Teem by Eptura detailed Root Cause Analysis | August 20, 2024
S2 O365 Multiple Users Marked Inactive
We are truly grateful for your continued support and loyalty. We value your feedback and appreciate your patience as we worked to resolve this incident.
Description:
Customers using O365 were unable to access the Teem platform. When trying to login, customers were met with an error message.
Type of Event:
Functionality Issue
Services/Modules impacted:
Production/ Office 365
Timeline (Reported MST):
On the morning of August 20, 2024, at approximately 8:20 AM MST, our support team began receiving reports from end users who were inadvertently marked as Inactive in the Teem platform. We promptly informed all Teem customers of the incident via our Status Page.
At 10:24 AM MST, we marked the Status Page as resolved.
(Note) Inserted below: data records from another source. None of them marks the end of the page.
import Summits.CriticalPhenomena.PercolationContinuityZ3.Theorems.Transplant.AutRelMilnorKernel
import HarnessLib

/-!
# The relative Milnor lemma for actions by automorphisms, III: rank TWO (apply rank one twice, the second time on the Rips graph at the first
# scale), and the growth dichotomy at the base vertex

builds on p205010 (kernel theorem, internal audit signed; external expert review pending) — nothing in this file uses p205010 and nothing here is about percolation.  Lane `prim-bschramm`, seat `prim-bschramm-p4` gen 25
(PART C3 of `P4-GENERAL.md` §47: INPUT(G) WITHOUT FINITE STABILISERS).  Helper file (`--supports stmt-CriticalPhenomena-4575 --as helper`).

* §9 the Rips graph `rips G m` (`u ~ v` iff `0 < d_G(u,v) ≤ m`): locally finite, contains `G` (`m ≥ 1`), balls `B_Rips(u,n) ⊆ B_G(u, nm)`, so
  subexponential growth at `t` passes to it, and an action by automorphisms of `G` acts by automorphisms of it;
* §10 **`AutMilnor.ker_eq_closure_bounded`**: `B = ⟨T ∪ Stab(t)⟩` (`T` finite) acting by automorphisms on connected locally finite `G` with
  subexponential balls about `t`, `c : B → ℤ²` killing `Stab(t)` ⟹ `ker c = ⟨g ∈ ker c : g • t ∈ B(t, m)⟩` for some `m`: rank one (file II) for
  the first coordinate gives `K₁ = ⟨T₁ ∪ Stab(t)⟩` with `T₁` FINITE (kernel representatives of the finitely many vertices of `B(t, m₁)`), and
  rank one for the second coordinate on the Rips graph at scale `m₁`, where `T₁` has displacement `≤ 1`;
* §11 off exponential growth, a transitive action has `∀ R ≥ 1 ∃ m, |B(t, mR)| < 2^m` (ball volumes do not depend on the centre; the tree's
  `Milnor.hasExponentialGrowth_of_two_pow_le`).
[cite: MilnorSolvableGrowth1968, Lemma 1 pp. 447–448] [cite: Rosset1976, Thm. 1] [cite: Hutchcroft2016, §1 (exponential growth)]
-/

noncomputable section

namespace Summit.CriticalPhenomena.PercolationContinuityZ3.Theorems.Transplant

open SimpleGraph Filter Literature.Barriers.CriticalPhenomena Literature.Probability.LatticeModels Literature.Probability.Percolation
open scoped Classical

namespace AutMilnor

variable {V : Type} {G : SimpleGraph V} {B : Type} [Group B] [MulAction B V]

/-! ## §9 The Rips graph at scale `m` (same vertices, `u ~ v` iff `0 < d_G(u,v) ≤ m`) -/

/-- **The Rips graph** of `G` at scale `m`: `u ~ v` iff `u ≠ v` and `v ∈ B_G(u, m)`. [folklore] -/
def rips (G : SimpleGraph V) (m : ℕ) : SimpleGraph V where
  Adj u v := u ≠ v ∧ v ∈ graphBall G u m
  symm := ⟨fun _ _ h => ⟨h.1.symm, (mem_graphBall_comm G).1 h.2⟩⟩
  loopless := ⟨fun _ h => h.1 rfl⟩

omit [Group B] [MulAction B V] in
/-- Adjacency in the Rips graph. [folklore] -/
theorem rips_adj {m : ℕ} {u v : V} : (rips G m).Adj u v ↔ (u ≠ v ∧ v ∈ graphBall G u m) := Iff.rfl

/-- The Rips graph of a locally finite graph is locally finite (neighbourhoods lie in balls). [folklore] -/
instance rips_locallyFinite [G.LocallyFinite] (m : ℕ) : (rips G m).LocallyFinite := fun u =>
  ((graphBall_finite G u m).subset (fun _ hv => (rips_adj.1 hv).2)).fintype

omit [Group B] [MulAction B V] in
/-- `G` is a subgraph of its Rips graph at every scale `m ≥ 1`. [folklore] -/
theorem le_rips {m : ℕ} (hm : 1 ≤ m) : G ≤ rips G m := fun u v h =>
  rips_adj.2 ⟨h.ne, graphBall_mono _ _ hm ⟨h.toWalk, by rw [Walk.length_cons, Walk.length_nil]⟩⟩

omit [Group B] [MulAction B V] in
/-- The Rips graph of a connected graph is connected (`m ≥ 1`). [folklore] -/
theorem rips_connected {m : ℕ} (hm : 1 ≤ m) (hc : G.Connected) : (rips G m).Connected := hc.mono (le_rips hm)

omit [Group B] [MulAction B V] in
/-- A Rips walk of length `ℓ` ends in the `G`-ball of radius `ℓ m`. [folklore] -/
theorem mem_graphBall_of_ripsWalk {m : ℕ} : ∀ {u v : V} (w : (rips G m).Walk u v), v ∈ graphBall G u (w.length * m)
  | _, _, Walk.nil => by rw [Walk.length_nil, Nat.zero_mul]; exact mem_graphBall_self G _ 0
  | _, _, Walk.cons h w => by
    rw [Walk.length_cons, show (w.length + 1) * m = m + w.length * m by ring]
    exact mem_graphBall_add G (rips_adj.1 h).2 (mem_graphBall_of_ripsWalk w)

omit [Group B] [MulAction B V] in
/-- **Rips balls lie in `G`-balls**: `B_{Rips}(u, n) ⊆ B_G(u, n m)`. [folklore] -/
theorem graphBall_rips_subset (m : ℕ) (u : V) (n : ℕ) : graphBall (rips G m) u n ⊆ graphBall G u (n * m) := by
  rintro v ⟨w, hw⟩
  exact graphBall_mono _ _ (Nat.mul_le_mul_right m hw) (mem_graphBall_of_ripsWalk w)

omit [Group B] [MulAction B V] in
/-- A `G`-ball of radius `m` lies in the Rips ball of radius `1`. [folklore] -/
theorem mem_graphBall_rips_one {m : ℕ} {u v : V} (hv : v ∈ graphBall G u m) : v ∈ graphBall (rips G m) u 1 := by
  by_cases h : u = v
  · subst h; exact mem_graphBall_self _ _ _
  · exact ⟨(rips_adj.2 ⟨h, hv⟩ : (rips G m).Adj u v).toWalk, by rw [Walk.length_cons, Walk.length_nil]⟩

omit [Group B] [MulAction B V] in
/-- **Rips ball volumes are dominated**: `|B_{Rips}(u, n)| ≤ |B_G(u, n m)|`. [folklore] -/
theorem ballVolume_rips_le [G.LocallyFinite] (m : ℕ) (u : V) (n : ℕ) : ballVolume (rips G m) u n ≤ ballVolume G u (n * m) :=
  Set.ncard_le_ncard (graphBall_rips_subset m u n) (graphBall_finite G u _)

omit [Group B] [MulAction B V] in
/-- Subexponential growth at `t` along linear scales passes to the Rips graph. [folklore] -/
theorem subexp_rips [G.LocallyFinite] {t : V} (hsub : ∀ R : ℕ, 1 ≤ R → ∃ n : ℕ, ballVolume G t (n * R) < 2 ^ n) {m : ℕ} (hm : 1 ≤ m) :
    ∀ R : ℕ, 1 ≤ R → ∃ n : ℕ, ballVolume (rips G m) t (n * R) < 2 ^ n := by
  intro R hR
  obtain ⟨n, hn⟩ := hsub (R * m) (Nat.one_le_iff_ne_zero.2 (Nat.mul_ne_zero (by omega) (by omega)))
  exact ⟨n, lt_of_le_of_lt (by rw [← Nat.mul_assoc]; exact ballVolume_rips_le m t (n * R)) hn⟩

/-- An action by automorphisms of `G` acts by automorphisms of its Rips graphs (it is isometric on balls). [folklore] -/
theorem rips_isActionByAut (hact : IsActionByAut G B) (m : ℕ) : IsActionByAut (rips G m) B := by
  intro g x y
  rw [rips_adj, rips_adj, smul_mem_graphBall_iff hact g, (MulAction.injective g).ne_iff]

/-! ## §10 THE RELATIVE KERNEL LEMMA for `ℤ²`: apply rank one twice, the second time on the Rips graph at the first scale -/

/-- **THE RELATIVE MILNOR KERNEL LEMMA (rank two).**  `B` acts by automorphisms on a connected locally finite graph whose balls about `t` grow
subexponentially along every linear scale, `B = ⟨T ∪ Stab(t)⟩` with `T` finite, and `c : B → ℤ²` kills `Stab(t)`.  Then `ker c` is generated by its
elements moving `t` by at most `m`, for some `m`.  (First coordinate: rank one on `G`; the kernel `K₁` is then `⟨T₁ ∪ Stab(t)⟩` with `T₁` finite —
kernel representatives of the ball of radius `m₁` — and rank one applies to the second coordinate on the Rips graph at scale `m₁`.)
[cite: MilnorSolvableGrowth1968, Lemma 1 pp. 447–448] [cite: Rosset1976, Thm. 1] [cite: BenjaminiSchramm1996, §2 (almost transitive graphs)] -/
theorem ker_eq_closure_bounded [G.LocallyFinite] (hact : IsActionByAut G B) (hc : G.Connected) (t : V)
    (hsub : ∀ R : ℕ, 1 ≤ R → ∃ m : ℕ, ballVolume G t (m * R) < 2 ^ m) (T : Finset B)
    (hT : Subgroup.closure (↑T ∪ (↑(MulAction.stabilizer B t) : Set B)) = ⊤) (c : B →* Multiplicative (Site 2))
    (hc1 : ∀ h ∈ MulAction.stabilizer B t, c h = 1) :
    ∃ m : ℕ, c.ker = Subgroup.closure {g | g ∈ c.ker ∧ g • t ∈ graphBall G t m} := by
  set H := MulAction.stabilizer B t with hH_def
  -- first coordinate
  set ψ₀ : B →* Multiplicative ℤ := (Milnor.coordHom 0).comp c with hψ₀_def
  have hψ₀ : ∀ h ∈ H, ψ₀ h = 1 := fun h hh => by rw [hψ₀_def, MonoidHom.comp_apply, hc1 h hh, map_one]
  obtain ⟨m₁, hm₁⟩ := inf_ker_eq_closure_bounded hact hc t hsub T ψ₀ hψ₀
  rw [hT, top_inf_eq] at hm₁
  set m₁' := max m₁ 1 with hm₁'_def
  have hm₁'1 : 1 ≤ m₁' := le_max_right _ _
  -- kernel representatives (default `1`) of the vertices of the ball of radius `m₁'`
  have hrep : ∀ v : V, ∃ g : B, g ∈ ψ₀.ker ∧ ((∃ g' ∈ ψ₀.ker, g' • t = v) → g • t = v) := by
    intro v
    by_cases h : ∃ g' ∈ ψ₀.ker, g' • t = v
    · obtain ⟨g', hg', hv⟩ := h; exact ⟨g', hg', fun _ => hv⟩
    · exact ⟨1, one_mem _, fun h' => absurd h' h⟩
  choose rep hrepK hrep using hrep
  set T₁ : Finset B := (graphBall_finite G t m₁').toFinset.image rep with hT₁_def
  have hK₁ : Subgroup.closure (↑T₁ ∪ (↑H : Set B)) = ψ₀.ker := by
    refine le_antisymm ((Subgroup.closure_le _).2 ?_) ?_
    · rintro g (hg | hg)
      · obtain ⟨v, -, rfl⟩ := Finset.mem_image.1 (Finset.mem_coe.1 hg)
        exact hrepK v
      · exact hψ₀ g hg
    · rw [hm₁]
      refine (Subgroup.closure_le _).2 ?_
      rintro g ⟨hgK, hgm⟩
      have hgm' : g • t ∈ graphBall G t m₁' := graphBall_mono _ _ (le_max_left _ _) hgm
      have hr := hrep (g • t) ⟨g, hgK, rfl⟩
      have hmemT : rep (g • t) ∈ T₁ := Finset.mem_image.2 ⟨g • t, (Set.Finite.mem_toFinset _).2 hgm', rfl⟩
      have hstab : (rep (g • t))⁻¹ * g ∈ H := by
        rw [hH_def, MulAction.mem_stabilizer_iff, mul_smul, inv_smul_eq_iff]
        exact hr.symm
      have e : g = rep (g • t) * ((rep (g • t))⁻¹ * g) := by group
      rw [e]
      exact mul_mem (Subgroup.subset_closure (Set.mem_union_left _ (Finset.mem_coe.2 hmemT)))
        (Subgroup.subset_closure (Set.mem_union_right _ hstab))
  -- second coordinate, on the Rips graph at scale `m₁'`
  set ψ₁ : B →* Multiplicative ℤ := (Milnor.coordHom 1).comp c with hψ₁_def
  have hψ₁ : ∀ h ∈ H, ψ₁ h = 1 := fun h hh => by rw [hψ₁_def, MonoidHom.comp_apply, hc1 h hh, map_one]
  obtain ⟨m₂, hm₂⟩ := inf_ker_eq_closure_bounded (G := rips G m₁') (rips_isActionByAut hact m₁') (rips_connected hm₁'1 hc) t
    (subexp_rips hsub hm₁'1) T₁ ψ₁ hψ₁
  rw [hK₁] at hm₂
  have hker : c.ker = ψ₀.ker ⊓ ψ₁.ker := Milnor.ker_eq_inf c
  refine ⟨m₂ * m₁', le_antisymm ?_ ((Subgroup.closure_le _).2 fun g hg => hg.1)⟩
  intro g hg
  rw [hker] at hg ⊢
  have hmono : {g | g ∈ ψ₀.ker ⊓ ψ₁.ker ∧ g • t ∈ graphBall (rips G m₁') t m₂} ⊆
      {g | g ∈ ψ₀.ker ⊓ ψ₁.ker ∧ g • t ∈ graphBall G t (m₂ * m₁')} :=
    fun g' hg' => ⟨hg'.1, graphBall_rips_subset m₁' t m₂ hg'.2⟩
  exact Subgroup.closure_mono hmono (hm₂.le hg)

/-! ## §11 Growth: off exponential growth, balls about `t` are subexponential along every linear scale (transitive actions) -/

/-- **No exponential growth ⟹ `∀ R ≥ 1 ∃ m, |B(t, mR)| < 2^m`** for a transitive action by automorphisms (ball volumes do not depend on the
centre). [cite: Hutchcroft2016, §1 (exponential growth)] [cite: MilnorSolvableGrowth1968, p. 447] -/
theorem subexp_of_not_hasExponentialGrowth [G.LocallyFinite] (hact : IsActionByAut G B) {t : V} (htr : ∀ v : V, ∃ a : B, a • t = v)
    (hG : ¬ HasExponentialGrowth G) : ∀ R : ℕ, 1 ≤ R → ∃ m : ℕ, ballVolume G t (m * R) < 2 ^ m := by
  intro R hR
  by_contra hno
  push Not at hno
  exact hG (Milnor.hasExponentialGrowth_of_two_pow_le G hR fun x m => by
    obtain ⟨a, rfl⟩ := htr x
    rw [← smulIso_apply hact a t, ballVolume_map_eq]
    exact hno m)

end AutMilnor

end Summit.CriticalPhenomena.PercolationContinuityZ3.Theorems.Transplant

end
However, recognizing the importance of addressing this issue thoroughly, our engineering team continued to collaborate closely with our Support team to find a comprehensive solution. To prevent further impact, the engineering team implemented a nightly script to revert the status of users marked as Inactive.
The investigation continued until November 1, 2024, when our engineering team successfully released a HotFix to address the issue. Although the initial HotFix did not fully resolve the problem, the team enhanced our logging capabilities to better track and understand the behavior.
On November 11, 2024, the additional logs provided valuable insights, enabling our engineering team to resolve the issue in our QA environment. The final HotFix was released on November 14, 2024, and customers have confirmed the resolution.
Total Duration of Event:
83 Days
Root Cause:
The issue arose from the concurrent processing of multiple user batches. During this process, one thread completed its task earlier than expected and inadvertently deleted all cache keys, including the main Sync_Key and associated batch_keys. This led to subsequent threads receiving an empty batch list, which resulted in the deprovisioning or deactivation of users.
Remediation:
To resolve this issue, we have implemented database row-level locking for batch processing. This ensures that batch processing happens sequentially, avoiding conflicts. Key updates include:
Preventative Action:
To prevent recurrence, we have made the following improvements:
Added extensive logging in CloudWatch to monitor and better understand process behavior.
Streamlined the user synchronization process to ensure that all O365 users are successfully synced with the Teem directory.
These enhancements will significantly improve the reliability and performance of our system. Thank you for your patience and support as we continue to make these improvements.